# What the task asks
Reproduce the entries below exactly, but only from the line containing "(Stevens' conjecture c" to the line containing "(W.kodairaSymbolAt v = .II ∨", inclusive.

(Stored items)
import Literature.Geometry.Symplectic.SteinDomain
import Literature.Geometry.Symplectic.SteinJBundle
import Literature.Geometry.Symplectic.SteinLiouville
import Literature.Geometry.Kaehler.ManifoldFormsPullback
import Literature.Topology.FourManifolds.RegularDomainMaps
import HarnessLib

/-!
# Regular domains of a `4`-manifold with boundary: vector fields, `J` and integrability within a set

Topic `Literature/Geometry/Symplectic`; infrastructure of the fact seat of
`Literature.Geometry.Symplectic.Gompf1998_thm13_twoHandles` (**E2**, `SteinTwoHandles.lean`),
step "shrinking, analytic half": the Stein structure of `W` restricts to a Stein structure on a
high sublevel set `{φ ≤ c}` (a *regular domain* of `W` in the sense of `RegularSublevelSet.lean`:
a subset carrying a half-slice atlas `Literature.Topology.FourManifolds.HalfSliceAtlas`).  This
file contains the part of that restriction which is not specific to Stein structures — the
differential calculus of a regular domain `t ⊆ W` of a `4`-manifold with boundary read in the
ambient manifold, for an arbitrary smooth field of endomorphisms `J` — and its main result is
the **integrability of the restricted almost complex structure** (`nijenhuis_domJ_eq_zero`).
Everything is **proved**; the definitions are auxiliary (no named facts).

The pattern is that of `SteinOneHandlebodies.lean` §3–4 (regular sublevel sets of `ℝ⁴` with a
*constant* `J₀`), with two differences: the ambient manifold is an abstract `W` (so vector
fields of `t` are read in `TW` through the differential of the inclusion and a retraction
`W → t` smooth within `t`, instead of through a global trivialisation), and `J` is variable, so
that the vanishing of the Nijenhuis expression *within* `t` is no longer an algebraic identity
but requires the tensoriality of the Nijenhuis tensor (§3).

## Contents

* §1 `RegularDomain.*` for `Φ : HalfSliceAtlas (𝓡∂ 4) t` (the manifold structure
  `Φ.chartedSpace` entering through an instance argument `cs` with `hcs : cs = Φ.chartedSpace`):
  the differential `valDeriv p : ℝ⁴ ≃L ℝ⁴` of the inclusion `ι : t → W` is invertible
  (`isInvertible_mfderiv_val`); Mathlib's pull-back along `ι` is `(Dι)⁻¹` (`mpullback_val`);
  the retraction `retr` is `C^∞` within `t` (`contMDiffWithinAt_retr`); the ambient
  representative `extVF X = Dι X` of a smooth vector field of `t` is `C^∞` within `t` as a map
  into `TW` (`contMDiffWithinAt_extVF`), and conversely (`contMDiffAt_mpullback_val`, Mathlib's
  `ContMDiffWithinAt.mpullback_vectorField_preimage`); Lie brackets of `t` are `(Dι)⁻¹` of
  ambient Lie brackets within `t` (`mlieBracket_eq_valDeriv_symm_mlieBracketWithin`, Mathlib's
  `VectorField.mpullback_mlieBracketWithin`).
* §2 `ContMDiffWithinAt.J_family` — a field of endomorphisms preserving smooth vector fields
  (`PreservesSmoothFields`, `SteinJBundle.lean`) acts on families of tangent vectors `C^∞`
  within a set (through the smooth matrix `JTriv` of `J` in a trivialization); the Nijenhuis
  expression `nijenhuisWithin J V W s x` with Lie brackets within `s` (`= nijenhuis` for
  `s = univ`), written with `JT`/`applyJ` so that all operations live in the tangent spaces.
* §3 **Tensoriality**: `nijenhuisWithin` is local, antisymmetric, additive and `C^∞(W)`-linear
  in each slot (`nijenhuisWithin_smul_left`: the `df`-terms cancel in pairs using `J² = -1`),
  and agrees with `nijenhuis` on fields differentiable at the point; whence
  **`nijenhuisWithin_eq_zero`**: if `N_J = 0` on smooth vector fields of `W`, then `N_J`
  computed within a set of unique differentiability vanishes on fields merely `C^∞` within the
  set at the point (expand in the frame of constant sections of the trivialization, globalised
  by a smooth bump function).
* §4 `RegularDomain.domJ = (Dι)⁻¹ ∘ J ∘ Dι` on `t`: `(domJ)² = -1`, it preserves smooth vector
  fields (`isSmoothVectorField_domJ`), its Nijenhuis tensor is `(Dι)⁻¹` of `nijenhuisWithin`
  on the ambient representatives (`nijenhuis_domJ`), `t` has unique differentiability at its
  points (`uniqueMDiffWithinAt`), and **`nijenhuis_domJ_eq_zero`**.

## References

* K. Cieliebak, Ya. Eliashberg, *From Stein to Weinstein and Back*, AMS Colloquium Publ. 59
  (2012), §1 (integrable `J`, the Nijenhuis tensor), Def. 1.1 ff. (Stein domains as sublevel
  sets). [CieliebakEliashberg2012]
* A. Newlander, L. Nirenberg, *Complex analytic coordinates in almost complex manifolds*, Ann.
  of Math. 65 (1957), 391–404 (the tensor `N_J`). [NewlanderNirenberg1957]
* J. M. Lee, *Introduction to Smooth Manifolds*, 2nd ed. (2013), Prop. 5.47, Cor. 5.30
  (regular domains, maps into them). [LeeSmoothManifolds2013]
-/

noncomputable section
import Summits.BirchSwinnertonDyer.BirchSwinnertonDyer.Theses.BiquadraticEisensteinDescent
import Summits.BirchSwinnertonDyer.Rank1Residual.WAll.Target
import Summits.BirchSwinnertonDyer.Rank1Residual.X11b.HalvesReceptacle
import Summits.BirchSwinnertonDyer.Rank1Residual.X12.InertCoreManinFree
import Summits.BirchSwinnertonDyer.Rank1Residual.X12.InertCoreEveryCurve
import Summits.BirchSwinnertonDyer.Rank1Residual.X12.InertBadOddPrimeStepL
import Summits.BirchSwinnertonDyer.Rank1Residual.X12.InertCoreUpperHalfTam
import Summits.BirchSwinnertonDyer.Rank1Residual.X12.CMIsogenyInvariance
import Summits.BirchSwinnertonDyer.Rank1Residual.Partition.MainConjecturesAnticyclotomicGood
import Literature.NumberTheory.EllipticCurves.BDPAnticyclotomicPAdicLFunction
import Literature.NumberTheory.EllipticCurves.Rank1Residual.Typed.X12
import HarnessLib

/-!
# Birth skeleton (BC3) for crux `ManinDatumSupercuspidalCMInert` of route `BiquadraticEisensteinDescent`

Registered stubs `stub_*` (sorried, each a genuine lemma of the line) and the kernel-checked
composition `ManinDatumSupercuspidalCMInert_of : ManinDatumSupercuspidalCMInert` (uses the sorried stubs by name) concluding the ROUTE DECL by name.
Planner seat bsd-wall-cm g0 (typed) / g2 (registered shape: stubs inline, composition uses the stubs by name), 2026-08-27. Probes `Stub → ManinDatumSupercuspidalCMInert` / `Stub → WAllCornerFInertBad`
all FAIL (folder bc/ManinDatumSupercuspidalCMInert_birth.lean, lean check log in NOTES.md ## birth-certificate).
-/

noncomputable section

open scoped Classical

open WeierstrassCurve NumberField IsDedekindDomain Field PowerSeries
  Literature.NumberTheory.EllipticCurves Literature.NumberTheory.EllipticCurves.ModularForms
  Literature.NumberTheory.EllipticCurves.Rank1Residual
  Literature.NumberTheory.GaloisRepresentations
  Summit.BirchSwinnertonDyer.Rank1Residual Summit.BirchSwinnertonDyer.Rank1Residual.X11b
  Summit.BirchSwinnertonDyer.Rank1Residual.X11b.AcSelmer
  Summit.BirchSwinnertonDyer.Rank1Residual.X11b.Halves
  Summit.BirchSwinnertonDyer.Rank1Residual.X11b.CongruenceLimit

namespace Summit.BirchSwinnertonDyer.BirchSwinnertonDyer.Cruxes.ManinDatumSupercuspidalCMInert.Birth

open Summit.BirchSwinnertonDyer.BirchSwinnertonDyer.Theses.BiquadraticEisensteinDescent


/-- STUB S5 (M — the SEXTIC cells: a CM curve with j = 0 (CM by ℤ[ζ₃]), analytic rank 1, 5 ∣ N
(Kodaira type II/IV/IV*/II* at 5, tame order e ∈ {3,6}, conductor exponent 2), lattice-optimal
X₀(N)-datum D: 5 ∤ c(D). Edixhoven's bound allows 5 here; the attack is the Néron-model comparison for
the sextic twist family y² = x³ + k (all such W), where the optimal curve and the twisting are explicit
(Stevens' conjecture c = 1 for the X₁-optimal curve is known in many CM families). 268 of the 995 attacked
pairs (CORE 21/72). -/
theorem stub_S5 :
  ∀ (W : WeierstrassCurve ℚ) [W.IsElliptic] [W.IsGloballyMinimal] [NeZero (W.conductorNorm ℤ)]
    (p : ℕ) [Fact p.Prime] (D : ModularParametrizationData W (W.conductorNorm ℤ))
    (v : IsDedekindDomain.HeightOneSpectrum ℤ),
    Rat.HeightOneSpectrum.natGenerator v = p → W.HasCM → W.analyticRank = 1 → p = 5 → W.j = 0 →
    CMInert W p → ¬ Good W p →
    (∀ z ∈ D.L.lattice, ∃ w ∈ periodLattice D.f, z = D.c * w) →
    (W.kodairaSymbolAt v = .II ∨ W.kodairaSymbolAt v = .IV ∨ W.kodairaSymbolAt v = .IVstar ∨
      W.kodairaSymbolAt v = .IIstar) → ¬ (p : ℤ) ∣ D.c := by
  sorry

/-- STUB S7 (M — the QUARTIC cells: j = 1728 (CM by ℤ[i]), analytic rank 1, 7 ∣ N (type III/III* at
7, e = 4), lattice-optimal D: 7 ∤ c(D); the quartic twist family y² = x³ + kx. 48 of the 995 pairs
(CORE 6/72). -/
theorem stub_S7 :
  ∀ (W : WeierstrassCurve ℚ) [W.IsElliptic] [W.IsGloballyMinimal] [NeZero (W.conductorNorm ℤ)]
    (p : ℕ) [Fact p.Prime] (D : ModularParametrizationData W (W.conductorNorm ℤ))
    (v : IsDedekindDomain.HeightOneSpectrum ℤ),
    Rat.HeightOneSpectrum.natGenerator v = p → W.HasCM → W.analyticRank = 1 → p = 7 → W.j = 1728 →
    CMInert W p → ¬ Good W p →
    (∀ z ∈ D.L.lattice, ∃ w ∈ periodLattice D.f, z = D.c * w) →
    (W.kodairaSymbolAt v = .III ∨ W.kodairaSymbolAt v = .IIIstar) → ¬ (p : ℤ) ∣ D.c := by
  sorry

/-- COMPOSITION (kernel-checked, no sorry outside the stubs): the supercuspidal Manin residual from
stub_S5 (j = 0 cells at 5) and stub_S7 (j = 1728 cells at 7) BY NAME. -/
theorem ManinDatumSupercuspidalCMInert_of : ManinDatumSupercuspidalCMInert := by
  intro W _ _ _ p _ D v hv hCM hr h57 hin hbad hlat hcells
  rcases hcells with ⟨h5, hj, hk⟩ | ⟨h7, hj, hk⟩
  · exact stub_S5 W p D v hv hCM hr h5 hj hin hbad hlat hk
  · exact stub_S7 W p D v hv hCM hr h7 hj hin hbad hlat hk


end Summit.BirchSwinnertonDyer.BirchSwinnertonDyer.Cruxes.ManinDatumSupercuspidalCMInert.Birth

# Your solution
(Stevens' conjecture c = 1 for the X₁-optimal curve is known in many CM families). 268 of the 995 attacked
pairs (CORE 21/72). -/
theorem stub_S5 :
  ∀ (W : WeierstrassCurve ℚ) [W.IsElliptic] [W.IsGloballyMinimal] [NeZero (W.conductorNorm ℤ)]
    (p : ℕ) [Fact p.Prime] (D : ModularParametrizationData W (W.conductorNorm ℤ))
    (v : IsDedekindDomain.HeightOneSpectrum ℤ),
    Rat.HeightOneSpectrum.natGenerator v = p → W.HasCM → W.analyticRank = 1 → p = 5 → W.j = 0 →
    CMInert W p → ¬ Good W p →
    (∀ z ∈ D.L.lattice, ∃ w ∈ periodLattice D.f, z = D.c * w) →
    (W.kodairaSymbolAt v = .II ∨ W.kodairaSymbolAt v = .IV ∨ W.kodairaSymbolAt v = .IVstar ∨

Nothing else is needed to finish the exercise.